__Task goal__. A single figure is the whole answer: the number of lines in the entries that contain "only".
• • • • •
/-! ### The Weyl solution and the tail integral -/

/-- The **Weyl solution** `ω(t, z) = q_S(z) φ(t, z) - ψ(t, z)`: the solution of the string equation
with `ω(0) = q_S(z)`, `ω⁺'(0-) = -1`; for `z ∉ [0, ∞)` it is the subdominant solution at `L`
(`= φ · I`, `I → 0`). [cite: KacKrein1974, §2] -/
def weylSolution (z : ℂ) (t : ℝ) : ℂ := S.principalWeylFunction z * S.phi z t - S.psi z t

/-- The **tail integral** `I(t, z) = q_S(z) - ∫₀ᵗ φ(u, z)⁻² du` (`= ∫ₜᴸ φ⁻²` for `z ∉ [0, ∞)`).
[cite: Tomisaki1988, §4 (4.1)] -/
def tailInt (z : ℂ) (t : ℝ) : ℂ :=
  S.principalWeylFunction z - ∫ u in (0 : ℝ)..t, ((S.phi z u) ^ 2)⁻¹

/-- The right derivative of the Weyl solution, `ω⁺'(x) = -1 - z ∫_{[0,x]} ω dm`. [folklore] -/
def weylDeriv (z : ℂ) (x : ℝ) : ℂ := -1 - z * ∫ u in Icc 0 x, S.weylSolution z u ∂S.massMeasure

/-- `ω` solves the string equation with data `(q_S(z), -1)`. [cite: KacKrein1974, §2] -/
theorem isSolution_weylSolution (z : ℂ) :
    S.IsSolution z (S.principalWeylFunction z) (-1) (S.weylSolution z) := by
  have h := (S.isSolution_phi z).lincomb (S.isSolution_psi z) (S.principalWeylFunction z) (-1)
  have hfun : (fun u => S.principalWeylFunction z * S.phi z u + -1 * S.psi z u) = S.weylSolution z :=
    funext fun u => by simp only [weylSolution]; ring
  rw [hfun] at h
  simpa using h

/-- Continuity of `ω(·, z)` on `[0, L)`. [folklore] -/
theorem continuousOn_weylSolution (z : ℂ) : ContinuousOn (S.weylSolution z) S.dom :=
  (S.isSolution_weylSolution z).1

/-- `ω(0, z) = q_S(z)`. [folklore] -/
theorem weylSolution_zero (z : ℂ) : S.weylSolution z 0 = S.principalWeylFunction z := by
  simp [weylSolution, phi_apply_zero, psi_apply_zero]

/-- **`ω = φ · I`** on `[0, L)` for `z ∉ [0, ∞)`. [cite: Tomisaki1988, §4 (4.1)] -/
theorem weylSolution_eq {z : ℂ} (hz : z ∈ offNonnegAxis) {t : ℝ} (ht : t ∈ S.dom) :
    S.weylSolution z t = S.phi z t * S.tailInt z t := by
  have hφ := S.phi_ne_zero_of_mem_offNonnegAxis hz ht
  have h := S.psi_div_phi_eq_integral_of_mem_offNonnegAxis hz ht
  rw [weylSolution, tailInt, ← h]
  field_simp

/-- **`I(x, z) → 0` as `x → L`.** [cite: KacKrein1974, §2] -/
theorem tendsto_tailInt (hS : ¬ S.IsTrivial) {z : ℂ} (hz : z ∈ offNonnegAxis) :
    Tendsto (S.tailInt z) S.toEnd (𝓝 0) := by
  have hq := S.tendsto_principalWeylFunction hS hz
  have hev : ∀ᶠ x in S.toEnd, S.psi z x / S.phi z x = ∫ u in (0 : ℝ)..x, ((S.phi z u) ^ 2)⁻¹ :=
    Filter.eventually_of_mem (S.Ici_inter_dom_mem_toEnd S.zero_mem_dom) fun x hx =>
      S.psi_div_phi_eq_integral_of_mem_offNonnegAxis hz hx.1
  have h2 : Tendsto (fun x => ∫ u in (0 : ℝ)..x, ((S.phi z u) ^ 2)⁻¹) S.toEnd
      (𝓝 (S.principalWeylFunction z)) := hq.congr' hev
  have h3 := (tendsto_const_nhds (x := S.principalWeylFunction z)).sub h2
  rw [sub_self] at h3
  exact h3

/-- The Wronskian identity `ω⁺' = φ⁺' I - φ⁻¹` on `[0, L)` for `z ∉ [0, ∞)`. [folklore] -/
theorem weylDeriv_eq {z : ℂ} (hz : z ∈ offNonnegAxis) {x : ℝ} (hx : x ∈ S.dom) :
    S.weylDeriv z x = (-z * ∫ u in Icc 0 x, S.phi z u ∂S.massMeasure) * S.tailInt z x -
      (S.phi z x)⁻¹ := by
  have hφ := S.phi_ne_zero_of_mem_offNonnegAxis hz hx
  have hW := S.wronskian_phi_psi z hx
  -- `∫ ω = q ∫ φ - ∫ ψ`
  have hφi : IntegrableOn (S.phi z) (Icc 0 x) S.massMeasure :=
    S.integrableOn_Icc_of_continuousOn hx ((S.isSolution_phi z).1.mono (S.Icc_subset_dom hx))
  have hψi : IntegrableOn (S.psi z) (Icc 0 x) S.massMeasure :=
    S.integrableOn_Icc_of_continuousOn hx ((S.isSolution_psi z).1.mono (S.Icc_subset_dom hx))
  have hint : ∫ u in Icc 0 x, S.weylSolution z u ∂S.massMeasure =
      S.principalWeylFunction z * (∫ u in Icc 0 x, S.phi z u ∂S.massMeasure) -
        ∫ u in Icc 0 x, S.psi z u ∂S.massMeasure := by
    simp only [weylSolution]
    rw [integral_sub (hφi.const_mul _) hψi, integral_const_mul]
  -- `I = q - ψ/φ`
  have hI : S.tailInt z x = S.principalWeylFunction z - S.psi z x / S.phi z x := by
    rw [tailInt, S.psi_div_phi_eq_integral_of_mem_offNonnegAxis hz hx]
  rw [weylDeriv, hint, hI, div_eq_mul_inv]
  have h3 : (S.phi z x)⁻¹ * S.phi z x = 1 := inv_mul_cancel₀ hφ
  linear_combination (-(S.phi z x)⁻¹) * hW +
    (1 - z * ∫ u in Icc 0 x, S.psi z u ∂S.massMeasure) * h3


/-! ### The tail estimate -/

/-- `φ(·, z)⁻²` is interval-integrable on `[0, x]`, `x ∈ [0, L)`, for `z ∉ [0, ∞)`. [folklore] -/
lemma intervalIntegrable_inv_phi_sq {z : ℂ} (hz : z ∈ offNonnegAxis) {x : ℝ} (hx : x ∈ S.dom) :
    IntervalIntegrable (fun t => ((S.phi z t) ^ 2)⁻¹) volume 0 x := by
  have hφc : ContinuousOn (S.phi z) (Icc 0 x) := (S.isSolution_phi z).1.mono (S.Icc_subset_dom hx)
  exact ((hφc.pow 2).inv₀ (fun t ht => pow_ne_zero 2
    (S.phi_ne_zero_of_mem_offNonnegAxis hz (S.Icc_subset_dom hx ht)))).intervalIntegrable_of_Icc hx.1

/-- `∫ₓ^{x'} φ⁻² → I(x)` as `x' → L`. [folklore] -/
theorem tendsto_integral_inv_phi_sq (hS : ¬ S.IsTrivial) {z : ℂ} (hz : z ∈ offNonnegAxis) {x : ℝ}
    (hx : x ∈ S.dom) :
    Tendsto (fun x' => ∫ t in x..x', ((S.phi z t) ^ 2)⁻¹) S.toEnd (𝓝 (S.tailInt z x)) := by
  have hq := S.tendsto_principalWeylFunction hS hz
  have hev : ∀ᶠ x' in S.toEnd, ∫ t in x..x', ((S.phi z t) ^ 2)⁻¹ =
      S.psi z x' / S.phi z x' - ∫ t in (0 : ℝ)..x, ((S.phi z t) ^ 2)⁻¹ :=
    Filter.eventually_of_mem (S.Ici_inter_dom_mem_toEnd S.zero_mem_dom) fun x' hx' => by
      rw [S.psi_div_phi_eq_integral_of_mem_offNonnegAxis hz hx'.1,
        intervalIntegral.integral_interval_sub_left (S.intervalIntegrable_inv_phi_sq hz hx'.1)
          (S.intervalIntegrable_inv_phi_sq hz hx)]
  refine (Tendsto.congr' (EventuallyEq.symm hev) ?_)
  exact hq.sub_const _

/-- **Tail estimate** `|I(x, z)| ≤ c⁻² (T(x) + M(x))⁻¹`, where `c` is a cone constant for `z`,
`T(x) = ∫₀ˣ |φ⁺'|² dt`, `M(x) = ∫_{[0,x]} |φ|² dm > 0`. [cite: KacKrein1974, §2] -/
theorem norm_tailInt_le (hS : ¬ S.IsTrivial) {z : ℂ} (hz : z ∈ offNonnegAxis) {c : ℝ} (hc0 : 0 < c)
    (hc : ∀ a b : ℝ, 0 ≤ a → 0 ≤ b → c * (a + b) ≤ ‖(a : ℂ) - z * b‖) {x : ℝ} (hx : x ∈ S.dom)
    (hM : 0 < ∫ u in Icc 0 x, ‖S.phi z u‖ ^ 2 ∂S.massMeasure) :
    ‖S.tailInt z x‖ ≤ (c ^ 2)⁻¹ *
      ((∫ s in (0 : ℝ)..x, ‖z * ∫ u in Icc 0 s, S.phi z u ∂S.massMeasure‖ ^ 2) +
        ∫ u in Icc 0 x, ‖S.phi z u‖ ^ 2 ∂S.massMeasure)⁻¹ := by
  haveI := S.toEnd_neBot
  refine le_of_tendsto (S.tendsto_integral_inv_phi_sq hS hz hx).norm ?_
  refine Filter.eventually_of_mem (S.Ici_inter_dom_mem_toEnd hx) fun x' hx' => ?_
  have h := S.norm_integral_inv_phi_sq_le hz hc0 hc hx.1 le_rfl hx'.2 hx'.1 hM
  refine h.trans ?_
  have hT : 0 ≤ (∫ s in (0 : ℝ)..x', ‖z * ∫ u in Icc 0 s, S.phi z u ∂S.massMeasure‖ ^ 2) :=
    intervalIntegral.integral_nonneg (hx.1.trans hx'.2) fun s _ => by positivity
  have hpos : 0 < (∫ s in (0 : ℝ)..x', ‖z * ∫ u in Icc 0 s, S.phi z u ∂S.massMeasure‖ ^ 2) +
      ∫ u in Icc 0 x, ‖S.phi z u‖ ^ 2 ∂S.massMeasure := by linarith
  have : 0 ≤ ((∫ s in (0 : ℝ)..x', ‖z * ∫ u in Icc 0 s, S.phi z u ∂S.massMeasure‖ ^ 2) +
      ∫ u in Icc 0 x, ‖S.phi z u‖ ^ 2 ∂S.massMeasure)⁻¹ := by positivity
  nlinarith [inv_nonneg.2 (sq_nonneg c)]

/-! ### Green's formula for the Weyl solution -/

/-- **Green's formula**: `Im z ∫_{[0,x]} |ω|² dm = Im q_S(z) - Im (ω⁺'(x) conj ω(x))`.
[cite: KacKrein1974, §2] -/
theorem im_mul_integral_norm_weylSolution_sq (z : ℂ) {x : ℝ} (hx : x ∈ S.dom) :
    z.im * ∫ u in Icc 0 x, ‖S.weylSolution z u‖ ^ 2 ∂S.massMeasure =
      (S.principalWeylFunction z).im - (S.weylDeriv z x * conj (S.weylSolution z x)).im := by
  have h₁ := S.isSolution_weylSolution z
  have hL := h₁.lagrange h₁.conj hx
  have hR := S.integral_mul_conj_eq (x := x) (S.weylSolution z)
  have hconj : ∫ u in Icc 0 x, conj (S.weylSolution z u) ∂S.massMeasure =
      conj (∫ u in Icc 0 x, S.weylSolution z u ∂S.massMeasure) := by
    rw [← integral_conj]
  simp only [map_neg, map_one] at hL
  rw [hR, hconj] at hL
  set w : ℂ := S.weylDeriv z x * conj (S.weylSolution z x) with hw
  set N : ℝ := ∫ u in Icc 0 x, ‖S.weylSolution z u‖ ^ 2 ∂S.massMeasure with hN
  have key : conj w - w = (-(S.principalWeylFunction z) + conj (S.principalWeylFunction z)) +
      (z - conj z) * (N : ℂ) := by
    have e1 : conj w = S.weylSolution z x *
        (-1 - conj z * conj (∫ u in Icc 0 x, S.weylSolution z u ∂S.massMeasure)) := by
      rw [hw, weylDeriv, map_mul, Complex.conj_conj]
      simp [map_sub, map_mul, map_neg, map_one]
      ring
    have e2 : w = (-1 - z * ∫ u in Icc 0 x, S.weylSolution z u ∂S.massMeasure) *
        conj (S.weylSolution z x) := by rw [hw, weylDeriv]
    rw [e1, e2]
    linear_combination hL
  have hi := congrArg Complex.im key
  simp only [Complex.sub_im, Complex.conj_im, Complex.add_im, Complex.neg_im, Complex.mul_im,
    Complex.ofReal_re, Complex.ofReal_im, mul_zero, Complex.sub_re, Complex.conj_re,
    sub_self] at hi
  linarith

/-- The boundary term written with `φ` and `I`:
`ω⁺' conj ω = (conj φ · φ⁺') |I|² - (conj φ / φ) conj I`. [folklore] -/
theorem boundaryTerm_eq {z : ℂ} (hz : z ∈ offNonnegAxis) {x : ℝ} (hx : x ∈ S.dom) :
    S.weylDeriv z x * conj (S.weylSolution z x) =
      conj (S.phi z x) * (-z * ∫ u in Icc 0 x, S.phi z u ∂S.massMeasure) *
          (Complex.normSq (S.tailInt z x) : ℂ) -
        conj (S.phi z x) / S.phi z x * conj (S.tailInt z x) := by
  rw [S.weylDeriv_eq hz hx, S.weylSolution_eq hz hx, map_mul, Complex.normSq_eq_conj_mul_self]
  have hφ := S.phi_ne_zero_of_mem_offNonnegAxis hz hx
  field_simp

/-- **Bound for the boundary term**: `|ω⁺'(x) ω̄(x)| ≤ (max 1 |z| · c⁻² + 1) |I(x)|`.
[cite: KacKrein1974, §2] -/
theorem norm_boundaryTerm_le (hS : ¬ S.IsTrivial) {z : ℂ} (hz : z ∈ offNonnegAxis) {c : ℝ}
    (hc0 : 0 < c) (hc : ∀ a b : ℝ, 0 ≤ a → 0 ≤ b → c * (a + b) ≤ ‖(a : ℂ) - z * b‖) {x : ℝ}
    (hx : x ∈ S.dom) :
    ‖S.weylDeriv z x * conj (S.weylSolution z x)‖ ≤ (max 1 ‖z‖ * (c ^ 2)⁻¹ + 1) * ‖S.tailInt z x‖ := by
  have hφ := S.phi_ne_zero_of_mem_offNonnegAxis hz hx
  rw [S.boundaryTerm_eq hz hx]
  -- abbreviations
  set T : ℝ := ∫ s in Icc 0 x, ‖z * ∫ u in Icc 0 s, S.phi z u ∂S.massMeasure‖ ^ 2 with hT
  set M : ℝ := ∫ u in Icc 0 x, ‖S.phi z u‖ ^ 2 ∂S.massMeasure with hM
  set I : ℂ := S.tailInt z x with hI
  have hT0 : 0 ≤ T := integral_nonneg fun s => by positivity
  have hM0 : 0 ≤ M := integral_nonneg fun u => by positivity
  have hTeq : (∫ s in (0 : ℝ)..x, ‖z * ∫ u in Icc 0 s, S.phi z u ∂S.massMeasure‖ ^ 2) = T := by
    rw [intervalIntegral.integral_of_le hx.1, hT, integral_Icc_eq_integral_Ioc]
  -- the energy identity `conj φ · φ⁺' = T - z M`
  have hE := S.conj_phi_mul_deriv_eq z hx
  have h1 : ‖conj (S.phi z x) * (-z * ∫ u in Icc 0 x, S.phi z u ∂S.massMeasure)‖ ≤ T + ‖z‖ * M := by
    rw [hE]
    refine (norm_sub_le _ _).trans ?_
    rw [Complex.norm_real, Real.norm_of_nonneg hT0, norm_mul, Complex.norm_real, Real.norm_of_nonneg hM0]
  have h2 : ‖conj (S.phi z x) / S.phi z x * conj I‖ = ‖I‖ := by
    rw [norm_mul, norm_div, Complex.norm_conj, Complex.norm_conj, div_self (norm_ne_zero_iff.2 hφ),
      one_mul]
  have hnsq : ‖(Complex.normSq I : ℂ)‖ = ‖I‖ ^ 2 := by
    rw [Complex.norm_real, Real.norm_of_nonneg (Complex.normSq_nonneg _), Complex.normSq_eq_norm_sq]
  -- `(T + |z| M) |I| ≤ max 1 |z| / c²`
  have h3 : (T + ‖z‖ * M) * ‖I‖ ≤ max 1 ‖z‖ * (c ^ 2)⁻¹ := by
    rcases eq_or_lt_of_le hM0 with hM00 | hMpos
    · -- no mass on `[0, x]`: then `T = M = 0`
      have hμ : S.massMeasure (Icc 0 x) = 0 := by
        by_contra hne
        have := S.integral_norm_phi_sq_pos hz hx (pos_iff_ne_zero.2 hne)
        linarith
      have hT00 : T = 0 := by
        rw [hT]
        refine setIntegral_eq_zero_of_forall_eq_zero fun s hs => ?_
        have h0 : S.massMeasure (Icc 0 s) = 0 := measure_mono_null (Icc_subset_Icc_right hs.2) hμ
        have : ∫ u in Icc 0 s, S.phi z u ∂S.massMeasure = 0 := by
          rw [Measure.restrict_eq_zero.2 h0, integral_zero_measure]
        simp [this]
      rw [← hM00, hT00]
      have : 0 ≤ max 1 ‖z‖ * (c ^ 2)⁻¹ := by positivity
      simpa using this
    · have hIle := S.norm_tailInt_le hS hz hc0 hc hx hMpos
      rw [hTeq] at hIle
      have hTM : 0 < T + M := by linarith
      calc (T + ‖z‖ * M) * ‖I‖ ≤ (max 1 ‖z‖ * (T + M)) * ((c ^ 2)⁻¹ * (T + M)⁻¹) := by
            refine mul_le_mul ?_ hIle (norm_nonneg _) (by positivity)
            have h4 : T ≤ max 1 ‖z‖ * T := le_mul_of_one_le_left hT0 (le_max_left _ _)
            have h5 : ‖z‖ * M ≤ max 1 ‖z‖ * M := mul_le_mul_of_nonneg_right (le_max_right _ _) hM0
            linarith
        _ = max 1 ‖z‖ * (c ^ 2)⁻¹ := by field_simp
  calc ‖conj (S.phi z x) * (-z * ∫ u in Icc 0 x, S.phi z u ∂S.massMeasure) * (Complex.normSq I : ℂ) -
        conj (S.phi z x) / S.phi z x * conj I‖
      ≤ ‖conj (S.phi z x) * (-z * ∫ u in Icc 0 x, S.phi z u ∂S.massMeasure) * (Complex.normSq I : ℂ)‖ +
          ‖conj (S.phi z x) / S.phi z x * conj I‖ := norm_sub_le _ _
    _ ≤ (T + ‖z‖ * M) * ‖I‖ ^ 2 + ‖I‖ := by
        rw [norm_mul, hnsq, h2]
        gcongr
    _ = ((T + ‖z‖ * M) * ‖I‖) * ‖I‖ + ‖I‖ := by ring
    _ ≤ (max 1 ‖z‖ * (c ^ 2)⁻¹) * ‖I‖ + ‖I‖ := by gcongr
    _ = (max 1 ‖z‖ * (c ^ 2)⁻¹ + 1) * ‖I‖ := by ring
• • • • •
__Solution__. 4